(EXERCISE) Look for "((hankel1 K (n" in the entries below. Write out that line and all later lines exactly, ending with the final one.
--- EXTRACTED ENTRIES ---
import Summits.Ventures.HSemireg.Mod4CarrierMiddleDegree
import Summits.Ventures.HSemireg.Mod4CarrierWeilSquare

/-!
# Venture HSemireg — MOD-4 line: the τ-FORM of THEOREM R_f's middle degree ON THE p4 CARRIER
# (`w ∧ w = 2t · Θ^{2n}/(2n)!  ⇒  R_n = (r_n + 2)C(2n,n) − 2r_n − dim ker(M_f(q) − t)`)

HONEST FRAMING. Part of the Lean index of the computation cell `pub-hsemireg` (widening group W3, seat w3-mod4-1 gen 6; file of
record `HOME/widen/W3/MOD4-OFFSPLIT-w3mod4.md` §12).  Finite-dimensional exterior algebra over a field ONLY (p4's carrier of Weil type
`(n,n)`: adapted basis `ℓ_a, m_a` of `V`, `L = span ℓ`, `Θ = Σ_a ℓ_a ∧ m_a`, `Ecl q (2n) = Σ_m q_m Θ^m/m!`, `wUp n` / `wLow n` the two
block top forms, `LMprod (2n) = Π_a(ℓ_a∧m_a) = Θ^{2n}/(2n)!`, `S_n` the degree-`n` contraction span): no abelian variety, no sheaf, no Ext
group, no semiregularity map; nothing here says that HC, HC_CM or HC_AV holds; no Literature fact is declared or used.  WHAT IS PROVED
(proof-only, one theorem): **`finrank_S_weil_nn_middle_of_sq`** — for every field of characteristic `≠ 2`, every `n ≥ 1`, every `q`,
`a, b ≠ 0`, and `w = a·wUp + b·wLow`: if `w ∧ w = (2t) • LMprod (2n)` then
`dim S_n(Ecl q (2n) + w) + 2·r_n + dim ker(M_f(q) − t) = (r_n + 2)·C(2n,n)` (`r_n = rank H_n(q)`, `M_f = Mod4.middleM n q`) — seat g6's
`finrank_S_weil_nn_middle'` (eigen-parameter `(−1)ⁿab`, `Mod4CarrierMiddleDegree.lean`) combined with `eq_of_weil_sq_nn` (`w∧w =
2(−1)ⁿab·Θ^{2n}/(2n)!`, `Mod4CarrierWeilSquare.lean`).  READING (MOD4-OFFSPLIT §1 / §10.1 / (E2); the frame identification is NOT
asserted in Lean): with `V = H¹(Y)`, `L = H^{0,1}`, `Θ = h` and `∫` the cup-product integral (`∫Θ^{2n}/(2n)! = D`), `t = ∫w²/(2D) =
(−1)ⁿ(w,w)_χ/(2D) = (−1)ⁿτ`, so this is THEOREM R_f's middle clause `R_n = (r_n + 2)C(2n,n) − 2r_n − dim ker(M_f − (−1)ⁿτ)` with the
eigen-parameter COMPUTED FROM THE CLASS ITSELF — the «sign pin» is a kernel identity.
All statements and proofs: w3-mod4-1 g6 (2026-08-23).  Namespace `Summit.Ventures.HSemireg.Mod4Carrier`.
References: [BuchweitzFlenner2008HH] Prop. 6.4.4 (why these operators); [BourbakiAlgebre1a3] Ch. III §7.
-/

open Module

namespace Summit.Ventures.HSemireg.Mod4Carrier

open Summit.Ventures.HSemireg.WedgeBridge Summit.Ventures.HSemireg.WeilCarrier
open Summit.Ventures.HSemireg.Wedge.Hankel Summit.Ventures.HSemireg.Mod4

variable {K : Type*} [Field K] {n : ℕ} {V : Type*} [AddCommGroup V] [Module K V] (bV : Basis (Fin ((n + n) + (n + n))) K V)

/-- **THEOREM R_f, MIDDLE DEGREE, τ-FORM ON THE p4 CARRIER** (characteristic `≠ 2`, every `n ≥ 1`, every `q`, `a, b ≠ 0`): for
`w = a·w₊ + b·w₋` with `w ∧ w = 2t · Θ^{2n}/(2n)!`,
`dim S_n(Ecl q (2n) + w) + 2·r_n + dim ker(M_f(q) − t) = (r_n + 2)·C(2n,n)` — the proof sheet's
`R_n = (r_n + 2)C(2n,n) − 2r_n − dim ker(M_f − (−1)ⁿτ)` with `(−1)ⁿτ = ∫w²/(2D)` read off the carrier. [cite: BuchweitzFlenner2008HH, Prop. 6.4.4] -/
theorem finrank_S_weil_nn_middle_of_sq (hn : 1 ≤ n) (q : ℕ → K) {a b t : K} (ha : a ≠ 0) (hb : b ≠ 0) (h2 : (2 : K) ≠ 0)
    (ht : (a • wUp bV n + b • wLow bV n) * (a • wUp bV n + b • wLow bV n) = (2 * t) • LMprod bV (n + n)) :
    Module.finrank K (S K (Lsp bV) n (Ecl bV q (n + n) + a • wUp bV n + b • wLow bV n)) +
        2 * (hankel1 K (n + n) n q).rank +
        Module.finrank K (LinearMap.ker (Matrix.toLin' (middleM n q) - t • LinearMap.id)) =
      ((hankel1 K (n + n) n q).rank + 2) * (n + n).choose n := by
  rw [eq_of_weil_sq_nn bV hn h2 ht]
  exact finrank_S_weil_nn_middle' bV hn q ha hb

end Summit.Ventures.HSemireg.Mod4Carrier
---
(EXPECTED OUTPUT)
      ((hankel1 K (n + n) n q).rank + 2) * (n + n).choose n := by
  rw [eq_of_weil_sq_nn bV hn h2 ht]
  exact finrank_S_weil_nn_middle' bV hn q ha hb

end Summit.Ventures.HSemireg.Mod4Carrier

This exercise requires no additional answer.